夜、軍務省より回された“技術審査資料”の束の中に、一際異質なものがあった。
表紙には、こう記されていた。
『空間慣性流の非対称性制御理論――“慣性傾斜制御”による運動応答の最適化について』
最初は、ありふれた学生論文の延長と思った。だが数ページ読み進めた時点で、ギレンは眉をひそめ、そして……顔を上げた。
その論文には、現代物理学の制約を当然のごとく乗り越える“思考”があった。
理論の前提として――この宇宙が本来持つ対称性と、それに付随する「無意識的慣性」を打ち消すための制御アルゴリズム。
それは兵器開発に応用すれば、MSの反応速度を数倍に跳ね上げ、ミノフスキー粒子下での制御系を根本から刷新しうるものだった。
だが、ギレンの目を惹いたのはその“応用可能性”ではない。
――思想だった。
この理論がもし真実であるならば、戦争は“機体性能”ではなく“空間の設計思想”を奪い合うものへと変質する。

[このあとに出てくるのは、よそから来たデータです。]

import Summits.Ventures.HodgeRepro.QuadEngine

/-!
# Degree 12: every single-class `SumTwo` quadruple has a conjugate pair — kernel rows on the typer tables

Blind re-derivation cell `pub-hodge-repro`, seat `typer` (gen 5).  The check `noSingleClassSumTwo` of
`QuadEngine.lean` evaluated by kernel `decide` on the Cayley tables of the six `(G, c)` of order 12
(`CayleyTable.lean`; `C₆ × C₂` with each of its three involutions).  Together with
`QuadEngine.hasConjPair_of_sumTwo` this says: for every CM type `T` of such a `(G, c)` and all
twists `a, b, d`, if `[T, T·a, T·b, T·d]` is `SumTwo` then two of its corners are conjugate —
so NO `SumTwo` quadruple without a conjugate pair, of ANY pairing pattern (`(4,1,1)`, `(3,2,1)`,
`(2,2,2)`), is single-class (ROUTE.md §3.4).  The `Finset` form is `QuadFinset.lean`; the same check on
the sealer's own tables is `QuadRowsSealed.lean`.
-/

set_option autoImplicit false

open Summit.Ventures.HodgeRepro.FaceCensus

namespace HodgeRepro

/-- The table of `C₆ × C₂` with its second involution `cc_C6xC2'`. -/
def tableC6xC2' : CMGaloisType 12 := tableOf encC6xC2 cc_C6xC2'

/-- The table of `C₆ × C₂` with its third involution `cc_C6xC2''`. -/
def tableC6xC2'' : CMGaloisType 12 := tableOf encC6xC2 cc_C6xC2''

namespace QuadEngine

/-- `C₁₂`: the check passes (kernel `decide`). -/
theorem noSingleClassSumTwo_C12 : noSingleClassSumTwo tableC12 = true := by decide +kernel

/-- `C₆ × C₂`, involution `(3, 0)`: the check passes. -/
theorem noSingleClassSumTwo_C6xC2 : noSingleClassSumTwo tableC6xC2 = true := by decide +kernel

/-- `C₆ × C₂`, involution `(0, 1)`: the check passes. -/
theorem noSingleClassSumTwo_C6xC2' : noSingleClassSumTwo tableC6xC2' = true := by decide +kernel

/-- `C₆ × C₂`, involution `(3, 1)`: the check passes. -/
theorem noSingleClassSumTwo_C6xC2'' : noSingleClassSumTwo tableC6xC2'' = true := by decide +kernel

/-- `D₆`: the check passes. -/
theorem noSingleClassSumTwo_D6 : noSingleClassSumTwo tableD6 = true := by decide +kernel

/-- `Dic₃`: the check passes. -/
theorem noSingleClassSumTwo_Dic3 : noSingleClassSumTwo tableDic3 = true := by decide +kernel

end QuadEngine

end HodgeRepro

戦場を動かすのは、機械ではなく空間の定義そのものになる。
力の支配が終わり、“知の支配”が始まる。
その思想は、まるで新しい宗教にも似ていた。
(これは――兵器の論文ではない。“世界の書き換え方”の設計図だ)
ミノフスキーが「既存の秩序に風穴を空けた」ならば、この“ディスティ・ノヴァ”なる男は、「秩序そのものを書き換える者」なのかもしれない。
ギレンはその夜、論文の最後の数行を何度も読み返した。
『秩序とは、支配のための言語である。だが、支配の主体が変われば、その言語もまた変わらねばならない。』
(……貴様は、どちらだ? 秩序の支配者か、革命者か?)
あの夜、ギレン・ザビは確信していた。
この男は、使える。だが、使いこなせなければ――いずれ排除せねばならない。